I know life-imitates-art and all that, but the idea that another guy in an antler suit would show up on the Web doing something I could never have dreamed up all by myself, was enough to send me to the search engine for the fellow in the moose suit.

The next day, I talked on the phone with Joel Berger. He explained that moose in Wyoming have been isolated from grizzly bears and wolves for nearly a century, and they don't display the vigilance they will need when the predators are re-introduced to the habitat. He studies the animals' behavior by placing a pile of what bears are known for doing in the woods, very near the moose. The first "bearshit" delivery system he tried was the slingshot method, which behaved like the proverbial fan.

Joel Berger decided he needed to "look like a moose," and asked a costume designer from the original Star Wars movie to make a moose suit. The price tag for such outerwear runs from $2,000 for the deluxe model, down to a mere $250 for the one Joel ordered. Joel does his "planet-of-the-moose" amblings in the moose suit so he can drop frozen chunks of predator-scented feces near his research subjects in parks like Yellowstone.

I thanked Joel for validating my online fiction with his real-life experience, and marveled at the World Wide Web for allowing me to find this bizarre and happy convergence.

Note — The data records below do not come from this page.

import Summits.QuantumFields.BalabanUV.InfraRed.StrongCouplingSharpTwist
import Literature.MathematicalPhysics.QuantumFieldTheory.Balaban1983to89.StrongCouplingVarianceWindow
import HarnessLib

/-!
# Strong-coupling front, J-SC16c: ALL Haar moments of a coordinate of `SU(2)` in closed form —
observatory of the non-perturbative crossover; no mass-gap claim

IR-3 v2 TWO-FRONT CROSSOVER LEDGER, front SC (`β₀`), SU(2), `d = 4`, Wilson normalisation `β_W = 4/g²`.
ABSOLUTE RULE of this package: No internally-minted statement may enter as a cited fact. Every hypothesis is either
kernel-proved in this package or a verbatim quotation of a PUBLISHED theorem with page reference. The manuscript(s)
under audit are NOT citable for their own disputed steps — they are the thing under adjudication; programme-internal
(2001/route/tribunal) claims are never citable. Nothing is cited in this file: every statement is elementary and
proved here ([folklore] labels are attributions, not citations).

WHAT THIS FILE PROVES (first brick of the kernel port of the ball-flux certificate for `QuarterCovariance`,
FRONT-SC §3n; the certificate is an inequality between power series whose coefficients are these moments):
* `integral_re_pow_add_two`: the **moment recursion** `∫ x₀^(n+2) dσ = (n+1)/(n+4) · ∫ x₀^n dσ` for the Haar
  probability measure `σ` of `SU(2)` and the real coordinate `x₀ = Re g₀₀` (all `n : ℕ`);
* `integral_re_pow_even`: the closed form `∫ x₀^(2j) dσ = binom(2j, j) / (4^j (j+1)) = Catalan_j / 4^j`
  (`integral_re_pow_even_catalan`), and `integral_re_mul_star_pow_even`: the same for every coordinate `⟨x, u⟩`,
  `|u| = 1`;
* `hasSum_integral_pow_mul_exp`: the EXPONENTIAL MOMENTS as power series in the tilt,
  `∫ x₀^k e^{κ x₀} dσ = Σ_n κ^n/n! ∫ x₀^(k+n) dσ` (all `k`, all real `κ`; `integral_dir_pow_mul_exp` for every axis) —
  so every integral of the certificate is an explicit series with rational coefficients;
* on the way, `Gam_pot_one_ae`: the carré du champ of the axis potential is `Γ(x₀, x₀) = (1 − x₀²)/2` σ-a.e.
METHOD: integration by parts on `SU(2)` in the tree's frame calculus (`integral_matD_frame_eq_zero`) applied to
`x₀^(n+1) D_α x₀`, the Casimir identity `Δ x₀ = -(3/2) x₀` (`Lap_potential_two`) and Bessel's inequality
`Γ(x₀,x₀) + x₀²·(1/2)·… ≤ 1/2` (`Gam_potential_add_sq_le`), whose equality case is forced by comparing integrals
(`∫ Γ = 3/8`).  No smallness, no numerics.

NOT CLAIMED: anything about tilted measures; no mass-gap claim.
-/

noncomputable section

open MeasureTheory Filter Finset Real
open scoped NNReal Quaternion Matrix ComplexConjugate BigOperators Matrix.Norms.Frobenius ContDiff Topology Nat
open Matrix Complex
open Literature.MathematicalPhysics.QuantumLattice (su2Quat)
open Literature.MathematicalPhysics.QuantumFieldTheory
open Literature.MathematicalPhysics.QuantumFieldTheory.SUNBakryEmery
open Literature.MathematicalPhysics.QuantumFieldTheory.Balaban1983to89.StrongCouplingVarianceWindow (qp
  re_trace_eq_two_mul_re integral_re_sq integral_comp_units)
open Summit.QuantumFields.BalabanUV.InfraRed.StrongCouplingDimensionalCurvature (Gam_potential_add_sq_le)
open Summit.QuantumFields.BalabanUV.InfraRed.StrongCouplingSharpTwist (Lap_potential_two)

namespace Summit.QuantumFields.BalabanUV.InfraRed.StrongCouplingHaarMoments

local notation "SU2" => Matrix.specialUnitaryGroup (Fin 2) ℂ
local notation "M₂" => Matrix (Fin 2) (Fin 2) ℂ
local notation "σ₂" => haarProbability (Matrix.specialUnitaryGroup (Fin 2) ℂ)

/-- The axis potential `S(Q) = ½ Re tr Q`; on `SU(2)` it is the real coordinate `x₀`. [folklore] -/
theorem pot_half_one_apply (g : SU2) : pot (1 / 2 : ℝ) (1 : M₂) (g : M₂) = (su2Quat g).re := by
  have hqp : qp (1 : M₂) = 1 := by
    ext <;> simp [qp]
  show (1 / 2 : ℝ) * ((g : M₂) * 1).trace.re = (su2Quat g).re
  rw [re_trace_eq_two_mul_re, hqp, mul_one]
  ring

/-- **Integration by parts against the axis potential**: for every `n`,
`∫ (S^(n+1) ΔS + (n+1) S^n Γ(S,S)) dσ = 0` (sum over the frame of `∫ D_α(S^(n+1) D_α S) dσ = 0`). [folklore] -/
theorem integral_pow_Lap_add_Gam (n : ℕ) :
    ∫ g : SU2, ((pot (1 / 2 : ℝ) (1 : M₂) (g : M₂)) ^ (n + 1) * Lap (pot (1 / 2 : ℝ) (1 : M₂)) (g : M₂) +
      (n + 1) * (pot (1 / 2 : ℝ) (1 : M₂) (g : M₂)) ^ n *
        Gam (pot (1 / 2 : ℝ) (1 : M₂)) (pot (1 / 2 : ℝ) (1 : M₂)) (g : M₂)) ∂σ₂ = 0 := by
  set S : M₂ → ℝ := pot (1 / 2 : ℝ) (1 : M₂) with hS
  have hSc : ContDiff ℝ ∞ S := contDiff_pot _ _
  have hPc : ContDiff ℝ ∞ (fun Q => S Q ^ (n + 1)) := hSc.pow _
  -- the fields `F_α = S^(n+1) D_α S`
  set F : FrameIdx 2 → M₂ → ℝ := fun α Q => S Q ^ (n + 1) * matD (frame α) S Q with hF
  have hFc : ∀ α, ContDiff ℝ ∞ (F α) := fun α => hPc.mul (contDiff_matD hSc _)
  -- pointwise: `D_α F_α = S^(n+1) D_α D_α S + (n+1) S^n (D_α S)²`
  have hd : ∀ y : ℝ, deriv (fun x : ℝ => x ^ (n + 1)) y = (n + 1) * y ^ n := fun y => by
    rw [(hasDerivAt_pow (n + 1) y).deriv]
    push_cast
    simp
  have hpt : ∀ α (Q : M₂), matD (frame α) (F α) Q =
      S Q ^ (n + 1) * matD (frame α) (matD (frame α) S) Q + (n + 1) * S Q ^ n * matD (frame α) S Q ^ 2 := by
    intro α Q
    have h1 : matD (frame α) (F α) = fun Q => S Q ^ (n + 1) * matD (frame α) (matD (frame α) S) Q +
        matD (frame α) S Q * matD (frame α) (fun Q => S Q ^ (n + 1)) Q := matD_fun_mul hPc (contDiff_matD hSc _) _
    have h2 : matD (frame α) (fun Q => S Q ^ (n + 1)) = fun Q => deriv (fun x : ℝ => x ^ (n + 1)) (S Q) * matD (frame α) S Q :=
      matD_comp hSc (contDiff_id.pow _) _
    rw [h1]
    simp only
    rw [h2]
    simp only
    rw [hd]
    ring
  -- sum over the frame
  have hsum : ∀ Q : M₂, ∑ α, matD (frame α) (F α) Q =
      S Q ^ (n + 1) * Lap S Q + (n + 1) * S Q ^ n * Gam S S Q := by
    intro Q
    simp_rw [hpt]
    rw [sum_add_distrib, ← mul_sum, ← mul_sum, Gam_self_eq_sum_sq]
    rfl
  -- integrate: each `∫ D_α F_α dσ = 0`
  have hint : ∀ α, Integrable (fun g : SU2 => matD (frame α) (F α) (g : M₂)) σ₂ := fun α =>
    integrable_of_continuous_SUN (continuous_restrict (contDiff_matD (hFc α) _)) _
  have h0 : ∫ g : SU2, ∑ α, matD (frame α) (F α) (g : M₂) ∂σ₂ = 0 := by
    rw [integral_finsetSum _ fun α _ => hint α]
    exact sum_eq_zero fun α _ => integral_matD_frame_eq_zero two_ne_zero (hFc α) α
  simpa only [hsum] using h0

/-- The recursion in raw form: `(3/2) ∫ x₀^(n+2) dσ = (n+1) ∫ x₀^n Γ(S,S) dσ`. [folklore] -/
theorem integral_pow_Gam (n : ℕ) :
    (3 / 2) * ∫ g : SU2, (su2Quat g).re ^ (n + 2) ∂σ₂ =
      (n + 1) * ∫ g : SU2, (su2Quat g).re ^ n * Gam (pot (1 / 2 : ℝ) (1 : M₂)) (pot (1 / 2 : ℝ) (1 : M₂)) (g : M₂) ∂σ₂ := by
  have h := integral_pow_Lap_add_Gam n
  have hL : ∀ g : SU2, Lap (pot (1 / 2 : ℝ) (1 : M₂)) (g : M₂) = -(3 / 2) * pot (1 / 2 : ℝ) (1 : M₂) (g : M₂) :=
    fun g => Lap_potential_two (1 / 2) 1 (g : M₂)
  simp_rw [hL, pot_half_one_apply] at h
  have hGc : Continuous fun g : SU2 => Gam (pot (1 / 2 : ℝ) (1 : M₂)) (pot (1 / 2 : ℝ) (1 : M₂)) (g : M₂) :=
    continuous_restrict (contDiff_Gam (contDiff_pot _ _) (contDiff_pot _ _))
  have hre : Continuous fun g : SU2 => (su2Quat g).re := by
    have : Continuous fun g : SU2 => pot (1 / 2 : ℝ) (1 : M₂) (g : M₂) := continuous_restrict (contDiff_pot _ _)
    simpa only [pot_half_one_apply] using this
  have i1 : Integrable (fun g : SU2 => (su2Quat g).re ^ (n + 1) * (-(3 / 2) * (su2Quat g).re)) σ₂ :=
    integrable_of_continuous_SUN ((hre.pow _).mul (continuous_const.mul hre)) _
  have i2 : Integrable (fun g : SU2 => ((n : ℝ) + 1) * (su2Quat g).re ^ n *
      Gam (pot (1 / 2 : ℝ) (1 : M₂)) (pot (1 / 2 : ℝ) (1 : M₂)) (g : M₂)) σ₂ :=
    integrable_of_continuous_SUN ((continuous_const.mul (hre.pow _)).mul hGc) _
  rw [integral_add i1 i2] at h
  have e1 : ∫ g : SU2, (su2Quat g).re ^ (n + 1) * (-(3 / 2) * (su2Quat g).re) ∂σ₂ =
      -(3 / 2) * ∫ g : SU2, (su2Quat g).re ^ (n + 2) ∂σ₂ := by
    rw [← integral_const_mul]
    refine integral_congr_ae (ae_of_all _ fun g => ?_)
    simp only
    ring
  have e2 : ∫ g : SU2, ((n : ℝ) + 1) * (su2Quat g).re ^ n *
      Gam (pot (1 / 2 : ℝ) (1 : M₂)) (pot (1 / 2 : ℝ) (1 : M₂)) (g : M₂) ∂σ₂ =
      ((n : ℝ) + 1) * ∫ g : SU2, (su2Quat g).re ^ n * Gam (pot (1 / 2 : ℝ) (1 : M₂)) (pot (1 / 2 : ℝ) (1 : M₂)) (g : M₂) ∂σ₂ := by
    rw [← integral_const_mul]
    refine integral_congr_ae (ae_of_all _ fun g => ?_)
    simp only
    ring
  rw [e1, e2] at h
  linarith

/-- **The carré du champ of the axis potential is `(1 − x₀²)/2` σ-almost everywhere** (Bessel's inequality gives
`≤` pointwise on `SU(2)`; the integrals agree: `∫ Γ = (3/2) ∫ x₀² = 3/8 = ∫ (1 − x₀²)/2`). [folklore] -/
theorem Gam_pot_one_ae :
    (fun g : SU2 => Gam (pot (1 / 2 : ℝ) (1 : M₂)) (pot (1 / 2 : ℝ) (1 : M₂)) (g : M₂)) =ᵐ[σ₂]
      fun g => (1 - (su2Quat g).re ^ 2) / 2 := by
  set G : SU2 → ℝ := fun g => Gam (pot (1 / 2 : ℝ) (1 : M₂)) (pot (1 / 2 : ℝ) (1 : M₂)) (g : M₂) with hG
  have hre : Continuous fun g : SU2 => (su2Quat g).re := by
    have : Continuous fun g : SU2 => pot (1 / 2 : ℝ) (1 : M₂) (g : M₂) := continuous_restrict (contDiff_pot _ _)
    simpa only [pot_half_one_apply] using this
  have hGc : Continuous G := continuous_restrict (contDiff_Gam (contDiff_pot _ _) (contDiff_pot _ _))
  -- pointwise upper bound from Bessel
  have hle : ∀ g : SU2, G g ≤ (1 - (su2Quat g).re ^ 2) / 2 := by
    intro g
    have hB := Gam_potential_add_sq_le (1 / 2 : ℝ) (1 : M₂) (Q := (g : M₂)) (SUN.mem_unitaryGroup g)
    have h1 : frobNorm (1 : M₂) ^ 2 = 2 := by
      rw [frobNorm, Real.sq_sqrt (by positivity)]
      simp [Fin.sum_univ_two, Matrix.one_apply]
      norm_num
    have hpot : (1 / 2 : ℝ) * ((g : M₂) * 1).trace.re = (su2Quat g).re := pot_half_one_apply g
    rw [h1, hpot] at hB
    have : G g = Gam (fun Q : M₂ => (1 / 2 : ℝ) * (Q * 1).trace.re) (fun Q : M₂ => (1 / 2 : ℝ) * (Q * 1).trace.re) (g : M₂) := rfl
    rw [this]
    linarith
  -- the integrals agree
  have hint : ∫ g : SU2, G g ∂σ₂ = 3 / 8 := by
    have h := integral_pow_Gam 0
    simp only [Nat.cast_zero, zero_add, one_mul, pow_zero] at h
    rw [integral_re_sq] at h
    linarith
  have hint2 : ∫ g : SU2, (1 - (su2Quat g).re ^ 2) / 2 ∂σ₂ = 3 / 8 := by
    have i0 : Integrable (fun g : SU2 => (1 : ℝ) / 2) σ₂ := integrable_const _
    have i2 : Integrable (fun g : SU2 => (su2Quat g).re ^ 2 / 2) σ₂ :=
      integrable_of_continuous_SUN ((hre.pow 2).div_const _) _
    have e : (fun g : SU2 => (1 - (su2Quat g).re ^ 2) / 2) = fun g => 1 / 2 - (su2Quat g).re ^ 2 / 2 := by
      funext g; ring
    rw [e, integral_sub i0 i2, integral_const, integral_div, integral_re_sq]
    simp
    norm_num
  -- a nonnegative function with zero integral vanishes a.e.
  have hnn : 0 ≤ᵐ[σ₂] fun g => (1 - (su2Quat g).re ^ 2) / 2 - G g :=
    ae_of_all _ fun g => sub_nonneg.2 (hle g)
  have hi : Integrable (fun g : SU2 => (1 - (su2Quat g).re ^ 2) / 2 - G g) σ₂ :=
    integrable_of_continuous_SUN (((continuous_const.sub (hre.pow 2)).div_const _).sub hGc) _
  have iA : Integrable (fun g : SU2 => (1 - (su2Quat g).re ^ 2) / 2) σ₂ :=
    integrable_of_continuous_SUN ((continuous_const.sub (hre.pow 2)).div_const _) _
  have iG : Integrable G σ₂ := integrable_of_continuous_SUN hGc _
  have hz : ∫ g : SU2, ((1 - (su2Quat g).re ^ 2) / 2 - G g) ∂σ₂ = 0 := by
    rw [integral_sub iA iG, hint, hint2, sub_self]
  have hae := (integral_eq_zero_iff_of_nonneg_ae hnn hi).1 hz
  filter_upwards [hae] with g hg
  simp only [Pi.zero_apply] at hg
  linarith

/-- **Moment recursion**: `∫ x₀^(n+2) dσ = (n+1)/(n+4) ∫ x₀^n dσ` for every `n : ℕ`. [folklore] -/
theorem integral_re_pow_add_two (n : ℕ) :
    ∫ g : SU2, (su2Quat g).re ^ (n + 2) ∂σ₂ = (n + 1) / (n + 4) * ∫ g : SU2, (su2Quat g).re ^ n ∂σ₂ := by
  have h := integral_pow_Gam n
  have hre : Continuous fun g : SU2 => (su2Quat g).re := by
    have : Continuous fun g : SU2 => pot (1 / 2 : ℝ) (1 : M₂) (g : M₂) := continuous_restrict (contDiff_pot _ _)
    simpa only [pot_half_one_apply] using this
  have hG : ∫ g : SU2, (su2Quat g).re ^ n * Gam (pot (1 / 2 : ℝ) (1 : M₂)) (pot (1 / 2 : ℝ) (1 : M₂)) (g : M₂) ∂σ₂ =
      ∫ g : SU2, (su2Quat g).re ^ n * ((1 - (su2Quat g).re ^ 2) / 2) ∂σ₂ := by
    refine integral_congr_ae ?_
    filter_upwards [Gam_pot_one_ae] with g hg
    rw [hg]
  have hsplit : ∫ g : SU2, (su2Quat g).re ^ n * ((1 - (su2Quat g).re ^ 2) / 2) ∂σ₂ =
      (1 / 2) * ∫ g : SU2, (su2Quat g).re ^ n ∂σ₂ - (1 / 2) * ∫ g : SU2, (su2Quat g).re ^ (n + 2) ∂σ₂ := by
    have i1 : Integrable (fun g : SU2 => (1 / 2 : ℝ) * (su2Quat g).re ^ n) σ₂ :=
      integrable_of_continuous_SUN (continuous_const.mul (hre.pow _)) _
    have i2 : Integrable (fun g : SU2 => (1 / 2 : ℝ) * (su2Quat g).re ^ (n + 2)) σ₂ :=
      integrable_of_continuous_SUN (continuous_const.mul (hre.pow _)) _
    rw [← integral_const_mul, ← integral_const_mul, ← integral_sub i1 i2]
    refine integral_congr_ae (ae_of_all _ fun g => ?_)
    simp only
    ring
  rw [hG, hsplit] at h
  have hn : (0 : ℝ) < n + 4 := by positivity
  field_simp
  linarith

/-- **All even moments in closed form**: `∫ x₀^(2j) dσ = binom(2j, j) / (4^j (j+1))` (`= 1, 1/4, 1/8, 5/64, 7/128, …`).
[folklore] -/
theorem integral_re_pow_even (j : ℕ) :
    ∫ g : SU2, (su2Quat g).re ^ (2 * j) ∂σ₂ = (Nat.centralBinom j : ℝ) / (4 ^ j * (j + 1)) := by
  induction j with
  | zero => simp
  | succ j ih =>
    have h := integral_re_pow_add_two (2 * j)
    rw [show 2 * (j + 1) = 2 * j + 2 by ring, h, ih]
    have hc : ((j : ℝ) + 1) * (Nat.centralBinom (j + 1) : ℝ) = 2 * (2 * (j : ℝ) + 1) * (Nat.centralBinom j : ℝ) := by
      exact_mod_cast Nat.succ_mul_centralBinom_succ j
    have h1 : (0 : ℝ) < j + 1 := by positivity
    have hc' : (Nat.centralBinom (j + 1) : ℝ) = 2 * (2 * (j : ℝ) + 1) * (Nat.centralBinom j : ℝ) / (j + 1) := by
      rw [eq_div_iff h1.ne']
      linarith [hc]
    rw [hc']
    push_cast
    have h2 : (0 : ℝ) < 2 * j + 4 := by positivity
    have h4 : (0 : ℝ) < 4 ^ j := by positivity
    field_simp
    ring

Later, I emailed Joel to ask whether he might send me a photo of himself in the moose suit. He was up in Bozeman that day, but someone at his workspace sent me this reply: "We do have images of Joel in the moose suit, but he charges a fee of $250 per image for one time use."

With all the concerns voiced on the editorial pages here about compensation for still images, I'm glad that one strange ranger is clearing enough cash per image to buy himself another moose outfit.

If he sells his old moose suits to undercover game wardens, I hope they have the good sense to stay off the road. I would hate for this story to come full circle with the collision of a not-moose and a crew car.

But I'm pulling for the UFO encounter.

Amy Bowers
amy@marash.tv

Read last month's column: "The Farm Report"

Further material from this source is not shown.